The site for Lawh Wa Qalam, however, had to be adjacent to the glass pavilion that houses Seeroo fi al ardh, a condition that introduced its own complexities. “The site was very convoluted,” recalls Khosla. “It had to maintain a certain distance from Seeroo fi al ardh, and there were bylaws to consider. Issues of insulation, lighting and materiality also came into play. But this is just what architects do.”
The museum maps the many phases of Husain’s prolific career, illustrated with archival portraits of him – walking barefoot in bustling bazaars or looking pensively beyond the frame – taken by renowned photographers such as Steve McCurry and Parthiv Shah.
Among Lawh Wa Qalam’s most significant holdings is Untitled (Doll’s Wedding), believed to have been painted in 1950. “It’s our oldest piece,” says Noof Mohammed, the museum’s curator. The painting depicts a jubilant wedding in India, drawing on the visual language of folk traditions. With bold and earthy colours set against a yellowish-red background, the figures appear deliberately fragmented. “This gallery is really about the making of MF Husain and who he was – both as an artist and a storyteller,” says Mohammed.
Born in Pandharpur, Maharashtra, in 1915 (some records suggest 1913), Husain was largely self-taught, spending years perfecting his craft outside formal institutions.
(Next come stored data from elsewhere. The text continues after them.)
import Literature.NumberTheory.Automorphic.ArchMaximalCompactGeneratorsGL2
import Literature.NumberTheory.Automorphic.ArchKirillovBaseVectorNormalFormGL2
import Literature.NumberTheory.Automorphic.ArchGardingFiniteDimStable
import Literature.NumberTheory.Automorphic.ArchWhittakerRieszVectors
import Literature.NumberTheory.Automorphic.ArchUnipotentSmoothingGL2
import Literature.NumberTheory.Automorphic.ArchTorusCoordinatesGL2
import Literature.NumberTheory.Automorphic.IwasawaDecompositionArchimedean
import HarnessLib

/-!
# The Kirillov map of `GL₂(K_∞)` is injective on `K_∞`-finite vectors
# (Jacquet–Langlands (1970), §5 Prop. 5.? / §6: the Kirillov model; Jacquet–Shalika (1981), §3)

Topic `NumberTheory/Automorphic`; namespace `Literature.NumberTheory.Automorphic`. Theorems only (no
definition, no named fact, no instance). Let `τ` be an irreducible unitary strongly continuous
representation of `G_∞ = GL₂(K_∞)` on a Hilbert space `E`, `𝒢` its Gårding space, `ℓ ≠ 0` a continuous
`ψ_∞`-Whittaker functional and `S_ℓ = kirillovNull hτ ℓ` the null space of the Kirillov map
`v ↦ (u ↦ ℓ(τ(diag(u,1)) v))`. We prove

  **`v ∈ S_ℓ`, `v` `K_∞`-finite  ⟹  `v = 0`**   (`eq_zero_of_kFinite_of_mem_kirillovNull`),

i.e. the Kirillov model is a model on the `K_∞`-finite vectors (Jacquet–Langlands (1970), §5–§6 prove much
more: on all smooth vectors). The argument:

1. `S_ℓ ∩ V` is `K_∞`-stable for `V` finite-dimensional and `K_∞`-stable (`kirillovNull_inf_kStable`):
   it is finite-dimensional and stable under `τ(X)`, `X ∈ 𝔨` (`S_ℓ` is a `U(𝔤)`-module,
   `ArchKirillovNullSpaceGL2`; `V` by differentiating the `K_∞`-action), hence under `exp(𝔨)`
   (`ArchGardingFiniteDimStable`), and under the signs `δ_w` (torus elements) — and these generate `K_∞`
   (`ArchMaximalCompactGeneratorsGL2.Kinf_induction`).
2. `S_ℓ` is stable under the Borel subgroup: unipotents act through `ψ_∞`, the centre by scalars (Schur),
   the torus `diag(u,1)` by translation (`gardingAct_borel_mem_kirillovNull`).
3. Iwasawa `G_∞ = B K_∞` (`IwasawaDecompositionArchimedean`, place by place and reassembled:
   `exists_borel_mul_Kinf`); so the whole Whittaker function `g ↦ ℓ(τ(g) v)` of such a `v` vanishes.
4. A Gårding vector whose Whittaker function vanishes identically is `0`
   (`eq_zero_of_forall_apply_gardingAct_eq_zero`): the Riesz vectors `ξ_α` of `ℓ`
   (`ArchWhittakerRieszVectors`) are then orthogonal to the closed span of `τ(G_∞) v`, which is all of
   `E` by irreducibility unless `v = 0`; but `ξ_α ≠ 0` for some `α` since `ℓ ≠ 0`.

## References

* H. Jacquet, R. P. Langlands, *Automorphic Forms on GL(2)*, LNM 114 (1970), §5 (Prop. 5.? — the Kirillov
  model of `GL₂(ℝ)`), §6 (`GL₂(ℂ)`). [JacquetLanglands1970]
* H. Jacquet, J. A. Shalika, *On Euler products and the classification of automorphic representations I*,
  Amer. J. Math. 103 (1981), §3 (3.8). [JacquetShalikaAJM1981]
* A. W. Knapp, *Representation Theory of Semisimple Groups* (1986), Ch. I §1, Ch. VIII §2. [Knapp1986]
-/

noncomputable section
/-- **… but NOT when it may depend on the torus** (the shape of the tree's octave laws
`…NTCouplingSumRuleOctaves.exists_sum_torusCov_dens_ge_octave`: `∀ L, ∀ β ≥ β₀, ∃ γ ∈ [β, Mβ], P γ L`).  Witness:
`P γ L :↔ γ = ⌈·⌉-integer + 1/(L+2)`; every window `[β, 2β]`, `β ≥ 2`, contains such a `γ` for every `L`, yet no coupling
is good for two different tori. [folklore] -/
theorem not_subseq_of_octaveShape :
    ∃ P : ℝ → ℕ → Prop, (∀ L : ℕ, ∀ β : ℝ, 2 ≤ β → ∃ γ ∈ Set.Icc β (2 * β), P γ L) ∧
      ¬ ∃ Bset : Set ℝ, (∀ x : ℝ, ∃ β ∈ Bset, x ≤ β) ∧ ∀ β ∈ Bset, ∀ D : ℕ, ∃ L : ℕ, D ≤ L ∧ P β L := by
  refine ⟨fun γ L => ∃ n : ℕ, γ = n + 1 / ((L : ℝ) + 2), fun L β hβ => ?_, ?_⟩
  · have hfrac : 1 / ((L : ℝ) + 2) ≤ 1 / 2 :=
      one_div_le_one_div_of_le two_pos (by linarith [(Nat.cast_nonneg L : (0 : ℝ) ≤ L)])
    have hfrac0 : 0 < 1 / ((L : ℝ) + 2) := by positivity
    refine ⟨⌈β⌉₊ + 1 / ((L : ℝ) + 2), ⟨?_, ?_⟩, ⌈β⌉₊, rfl⟩
    · linarith [Nat.le_ceil β]
    · have h1 : (⌈β⌉₊ : ℝ) < β + 1 := Nat.ceil_lt_add_one (by linarith)
      linarith
  · rintro ⟨Bset, hcof, hP⟩
    obtain ⟨γ, hγ, -⟩ := hcof 0
    -- two different good tori for the same coupling `γ`
    obtain ⟨L₁, -, n₁, h₁⟩ := hP γ hγ 0
    obtain ⟨L₂, hL₂, n₂, h₂⟩ := hP γ hγ (L₁ + 1)
    have hL₁ : (0 : ℝ) < (L₁ : ℝ) + 2 := by positivity
    have hL₂' : (0 : ℝ) < (L₂ : ℝ) + 2 := by positivity
    have hf₁ : 0 < 1 / ((L₁ : ℝ) + 2) := by positivity
    have hf₂ : 0 < 1 / ((L₂ : ℝ) + 2) := by positivity
    have hf₁' : 1 / ((L₁ : ℝ) + 2) < 1 := by rw [div_lt_one hL₁]; linarith [(Nat.cast_nonneg L₁ : (0 : ℝ) ≤ L₁)]
    have hf₂' : 1 / ((L₂ : ℝ) + 2) < 1 := by rw [div_lt_one hL₂']; linarith [(Nat.cast_nonneg L₂ : (0 : ℝ) ≤ L₂)]
    -- the integer parts agree
    have hn : n₁ = n₂ := by
      have h12 : (n₁ : ℝ) + 1 / ((L₁ : ℝ) + 2) = n₂ + 1 / ((L₂ : ℝ) + 2) := h₁.symm.trans h₂
      have hlt₁ : (n₁ : ℝ) < n₂ + 1 := by linarith
      have hlt₂ : (n₂ : ℝ) < n₁ + 1 := by linarith
      have := (show n₁ < n₂ + 1 by exact_mod_cast hlt₁)
      have := (show n₂ < n₁ + 1 by exact_mod_cast hlt₂)
      omega
    subst hn
    have hfeq : 1 / ((L₁ : ℝ) + 2) = 1 / ((L₂ : ℝ) + 2) := by linarith
    rw [div_eq_div_iff hL₁.ne' hL₂'.ne', one_mul, one_mul] at hfeq
    have : (L₂ : ℝ) = L₁ := by linarith
    have hLL : L₂ = L₁ := by exact_mod_cast this
    omega
set_option maxHeartbeats 800000 in
/-- **The ROUTE LEAF `N11.KimAtThreeRankZeroPUB` BY NAME ⟸ the four route leaves ∧ {(S5a), (S5b-tower), (P123), (DR)} ∧ the Kato
Literature fact `Kato2004.exists_eulerSystem_definedExpStar_values` ∧ hKatoPosʷ** — w2-c4's
`kimAtThreeRankZeroPUB_of_katoPos_of_lit_of_four_cites` with item 20398 := `fineKatoTwoExpDefectThree_of_facts_of_katoPosW`.  CONDITIONAL on
every displayed hypothesis; closes the rung-W2 leaf only modulo them; BSD is NOT proved by this.
[cite: Kim2025RefinedTNC, Thm 1.1, Thm 1.2] [cite: Kato2004Asterisque, (8.1.3) (p. 180), Prop. 8.12 (p. 186), §9.4 and Thm. 9.7 (pp. 188–189), Thm. 6.6 (1) (p. 163), Ex. 13.3 (pp. 224–225)]
[cite: Kato1993LNM1553, Ch. II §1.2.4, Prop. 1.2.3 and Thm. 1.4.1] [cite: BlochKato1990, §3 Prop. 3.8, Ex. 3.11]
[cite: Sakamoto2024, Thm. 4.4 (p. 926)] [cite: MazurRubin2004, Thm. 4.4.1 and Thm. 5.2.12] [cite: Carayol1986] -/
theorem kimAtThreeRankZeroPUB_of_katoPos_of_lit_of_cites'
    (hLit : Kato2004.exists_eulerSystem_definedExpStar_values)
    (hSak : SakamotoKolyvaginThree) (hGZK : RankEqAnalyticRankLeOne) (hPT : PoitouTateSelmerDuality)
    (hlev : CarayolLevelEqConductor)
    (hP : cupLogInjective_and_hasDualExp_of_isDeRham) (hDR : isDeRham_restrictedRationalTateRep)
    (hS : expStarCoord_eq_zero_iff_kummer) (hT₂ : exists_smul_range_expStarCoord_tower_iff_trace_log) :
    Summit.BirchSwinnertonDyer.Rank1Residual.Additive.N11.KimAtThreeRankZeroPUB :=
  kimAtThreeRankZeroPUB_of_katoPos_of_lit_of_four_cites hKatoPos hLit hSak hGZK hPT hlev hP hDR hS hT₂
    (fineKatoTwoExpDefectThree_of_facts_of_katoPosW hS hT₂ hP hDR hKatoPos)

end OfPosition

/-! ### §2. The same end forms on the NAMED statement `KimAtThreeShallowEqDeepPositionDefs.KatoPeriodPositionAtThree` (w2-c4 gen 13) -/

section OfPeriodPosition

open Summit.BirchSwinnertonDyer.BirchSwinnertonDyer.Theorems.KimAtThreeShallowEqDeepOfPeriodPosition

/-- **Item 20398 `FineKatoTwoExpDefectThree` BY NAME ⟸ {(S5a), (S5b-tower), (P123), (DR)} ∧ `KatoPeriodPositionAtThree`** — every hypothesis a
named one-liner: `fineKatoTwoExpDefectThree_of_facts_of_katoPosW` at w2-c4 gen 13's `katoPosW_of_periodPosition_of_facts`.  CONDITIONAL (four
cite facts + the route's own displayed position statement, PRE/STRONGER than Kato's theorem — w2-c4's framing); nothing booked; 20398 stays OPEN.
[cite: Kato2004Asterisque, (8.1.3) (p. 180), Prop. 8.12 (p. 186), §9.4 and Thm. 9.7 (pp. 188–189), Thm. 6.6 (1) (p. 163), Ex. 13.3 (pp. 224–225)]
[cite: Kato1993LNM1553, Ch. II §1.2.4, Prop. 1.2.3 and Thm. 1.4.1] [cite: BlochKato1990, §3 Prop. 3.8, Ex. 3.11]
[cite: Kim2022StructureSelmer, §3.2.3, Lemma 3.10, §3.3–§3.4.1 and Thm. 3.13] -/
theorem fineKatoTwoExpDefectThree_of_periodPosition_of_cites
    (hPos : KimAtThreeShallowEqDeepPositionDefs.KatoPeriodPositionAtThree)
    (hP : cupLogInjective_and_hasDualExp_of_isDeRham) (hDR : isDeRham_restrictedRationalTateRep)
    (hS : expStarCoord_eq_zero_iff_kummer) (hT₂ : exists_smul_range_expStarCoord_tower_iff_trace_log) :
    FineKatoTwoExpDefectThree :=
  fineKatoTwoExpDefectThree_of_facts_of_katoPosW hS hT₂ hP hDR (katoPosW_of_periodPosition_of_facts hP hDR hPos)
/-!
# NODE 00 — THE AVERAGING OF RECORD IS SMOOTH AT SMALL FIELDS: its matrix extension (walk products with adjoints, the UNGUARDED `exp[mean log]`), agreement
# with `BlockAveraging.avgFun expMeanLogSU` on the small-field guard, `C^∞` there, and the same for the `k`-fold iterate `Ū^k` (module 35b-i of GAP-STATED(submersion))

Cell `pub-ymgap`, seat `pub-ymgap-dag-n07-e` generation 14 (R141 (C), DAG node N07 = [15] = [Balaban1985Variational]; MODULE 35b-i, INBOX INTENT-35b).  NEW leaf;
CONSUMED BY NAME, nothing modified: the tree's `BlockAveraging` ([I] (0.3)–(0.4): `Idx`, `off`, `loopHol`, `Small`, `corr`, `avgFun`, `blockAvg`, `axialAvg_eq_holAt_walk`),
`T4Continuum.walk`∕`holAt`, `ExpMeanLog` (`eml`, `expMeanLogSU`, `deltaSU`, `analyticAt_eml`), `BlockAveragingEMLAnalyticMean.coe_expMeanLogSU_E_eq_eml`, and this
seat's `Node00.CriticalOnFibreTangent` (`expChart`).  `--kind definition --supports stmt-QuantumFields-20541` (K0⁷).

WHY.  Module 35a reduced «curve-critical ⇒ tangent-critical (82)» to a SUBMERSIVE CHART of the constraint `Ū^j = W_j` (`IsFibreChartNear`); the canonical chart is
`X ↦ log(W⁻¹·Ū^k(U·exp X))` and its first requirement is STRICT DIFFERENTIABILITY — i.e. that the averaging of record `U ↦ Ū` ([I] (0.4): `Ū(c) = exp[|I|⁻¹ Σ_i
log U(loop_i)]·U([c₋,c₊])`, the tree's `BlockAveraging.avgFun expMeanLogSU` = `Node00.avOfRecord`) is `C¹` near small-field configurations; the chart-free road of
35c (fibre curves from the route `UnitScaleTilt`'s exact corrector) needs the same smoothness for the continuity of the iterated averages along a ray.  The tree's `avgFun`
is a map of `SU(N)`-valued fields with a GUARD (`corr = 1` off the small-field domain); this file writes its MATRIX EXTENSION — products of bond matrices and their
adjoints along the (0.4) walks, then the UNGUARDED analytic `eml` (`ExpMeanLog.analyticAt_eml`, [I] p. 253 «we assume that it is an analytic function») —, proves
that on `SU(N)`-valued fields inside the guard the extension IS the averaging of record, and that it is `C^∞` (real) there; likewise for the iterate `Ū^k` under the
guard at every level `< k`, and for the composition with 35a's exponential chart `X ↦ U·exp X`.

CONTENTS (`M = M_N(ℂ)`, fields `V : bonds → M`; level `j`, torus `P`).
* §1 `coeField U = (b ↦ ↑(U b))`; `stepM`, ★ `holM V γ = ∏_{s∈γ} V(s)^{(⋆)}` (adjoint on backward steps); `coe_holAt` (`↑(holAt U γ) = holM ↑U γ`: `↑(g⁻¹) = (↑g)⋆` in
  `SU(N)`); `contDiff_stepM`, ★ `contDiff_holM` (polynomial in the entries and their conjugates: `C^∞`).
* §2 `loopM`, `axialM`, ★ `corrM V c = eml{holM V loop_i}` (NO guard), ★ `avgM V c = corrM V c · axialM V c`; `coe_loopHol`, `coe_axialAvg`, `eml_comp_equiv`
  (reindexing the uniform mean), ★ `coe_corr_of_small`, ★★ `coe_avgFun_of_small` — ON THE GUARD `Small expMeanLogSU U c` the matrix of `Ū(c)` IS `avgM ↑U c`;
  `norm_loopM_coeField_sub_one_lt_one` (guard ⇒ polydisc), ★ `contDiffAt_corrM`, ★★ `contDiffAt_avgM` (`C^∞` at every field whose (0.4) loop matrices lie in the
  polydisc `‖W − 1‖ < 1`, in particular at `↑U` for `U` in the guard at every coarse bond).
* §3 ★ `iterM k` (the iterate of `avgM` from level `0` to level `k`), `SmallBelow av k U` (the guard at every level `< k` along `Ū^•`), ★★ `coeField_iter_eq_iterM`
  (`↑(Ū^k) = iterM k ↑U` under `SmallBelow`), ★★ `contDiffAt_iterM`; at NODE 00's objects: `coeField_avgFamily_eq_iterM`, `contDiffAt_iterM_avOfRecord`.
* §4 the chart end: `contDiff_coeField_expChart` (`X ↦ ↑(U·exp X)` is `C^∞`, `NormedSpace.exp_analytic`), ★★ `contDiffAt_iterM_expChart`
  (`X ↦ iterM k ↑(U·exp X)` is `C^∞` at `0` under `SmallBelow … k U`) — what 35c uses for the continuity of the iterated averages along the ray `U·exp(tX)`,
  and the differentiability half of 35a's `IsFibreChartNear` for any logarithmic canonical chart.

HONEST FRAMING: calculus about the tree's own averaging map (products, adjoints, the analytic `exp[mean log]`); definitions with bodies (the matrix extension) and
kernel lemmas; NO estimate of [15]∕[6]∕[I]; the surjectivity half of the submersion (35c) NOT here; V16 stub 1 ∕ K0⁷ NOT closed; N07 NOT discharged; counts unmoved
(5∕27); one finite T⁴ programme at fixed ε — NOT continuum ∕ ℝ⁴ ∕ OS ∕ mass gap ∕ Clay.  No `sorry`, no `instance`, no `notation`.
-/

noncomputable section

namespace Literature.MathematicalPhysics.QuantumFieldTheory.Balaban1983to89.Node00

open Filter Topology
open T4Continuum BlockAveraging B15DeterminingSets
open ExpMeanLog (eml eml_eq_exp expMeanLogSU deltaSU analyticAt_eml lt_third_of_lt_deltaSU)
open T4AdjointCovarianceUnitary (lieSU expSU coe_expSU)
open scoped Matrix.Norms.L2Operator

/-! ## §1  Bond matrices, step matrices, walk products -/

section Walks

variable {P : Params} {j : ℕ} {N : ℕ}

/-- The field of bond MATRICES of an `SU(N)` configuration. [cite: Balaban1987RG1, (0.1) p.251 (bookkeeping)] -/
def coeField (U : GaugeField P j (SU N)) : PBond P j → Matrix (Fin N) (Fin N) ℂ := fun b => (U b : Matrix (Fin N) (Fin N) ℂ)

/-- Unfolding of `coeField`. [cite: Balaban1987RG1, (0.1) p.251 (bookkeeping)] -/
@[simp] theorem coeField_apply (U : GaugeField P j (SU N)) (b : PBond P j) : coeField U b = (U b : Matrix (Fin N) (Fin N) ℂ) := rfl

/-- The matrix of one oriented step: `V(b)` forward, `V(b)⋆` backward. [cite: ChatterjeeYMProb2019, §2 (bookkeeping)] -/
def stepM (V : PBond P j → Matrix (Fin N) (Fin N) ℂ) (s : LStep P j) : Matrix (Fin N) (Fin N) ℂ :=
  if s.fwd then V s.bond else star (V s.bond)

/-- ★ **THE WALK PRODUCT OF BOND MATRICES** (the matrix extension of the tree's holonomy `T4Continuum.holAt`): the ordered product of the step matrices.
[cite: ChatterjeeYMProb2019, §2 (bookkeeping); Balaban1987RG1, (0.4) p.253] -/
def holM (V : PBond P j → Matrix (Fin N) (Fin N) ℂ) (γ : List (LStep P j)) : Matrix (Fin N) (Fin N) ℂ := (γ.map (stepM V)).prod

/-- `holM V [] = 1`. [cite: ChatterjeeYMProb2019, §2 (bookkeeping)] -/
@[simp] theorem holM_nil (V : PBond P j → Matrix (Fin N) (Fin N) ℂ) : holM V [] = 1 := by simp [holM]

/-- `holM V (s :: γ) = stepM V s · holM V γ`. [cite: ChatterjeeYMProb2019, §2 (bookkeeping)] -/
theorem holM_cons (V : PBond P j → Matrix (Fin N) (Fin N) ℂ) (s : LStep P j) (γ : List (LStep P j)) :
    holM V (s :: γ) = stepM V s * holM V γ := by
  simp [holM]

/-- Evaluation at a bond is `C^∞` (a continuous linear map). [cite: Balaban1987RG1, p.253 («analytic function»; bookkeeping)] -/
theorem contDiff_eval (b : PBond P j) : ContDiff ℝ ⊤ (fun V : PBond P j → Matrix (Fin N) (Fin N) ℂ => V b) :=
  contDiff_apply ℝ (Matrix (Fin N) (Fin N) ℂ) b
The son of an accountant, he moved to Bombay (now Mumbai) in 1937, sleeping on the streets and earning a living painting cinema posters and billboards before committing to life as an artist.
Over the decades, Husain developed versatility across several media. In addition to painting, he was a toy-maker and photographer. In 1967 his debut short film, Through the Eyes of a Painter, won the Golden Bear award at the Berlin International Film Festival, and it can also be seen at the museum.
He had an untamed restlessness and a deep need to always create. He could often be seen sauntering through markets looking for inspiration, wielding a slender paintbrush. “He probably wanted to show how his art and life were inseparable,” says Amita Shenoy, the museum’s curatorial consultant. “Husain never stepped in and out of being an artist, he lived it continuously.”
Husain repeatedly used art to record pivotal moments in India’s history. Quit India Movement, 1985, is a large-scale painting animated by the stark black outlines of the figures portrayed. The composition records the call by Mahatma Gandhi in 1942 for a campaign of civil disobedience, with the aim of ending British colonial rule.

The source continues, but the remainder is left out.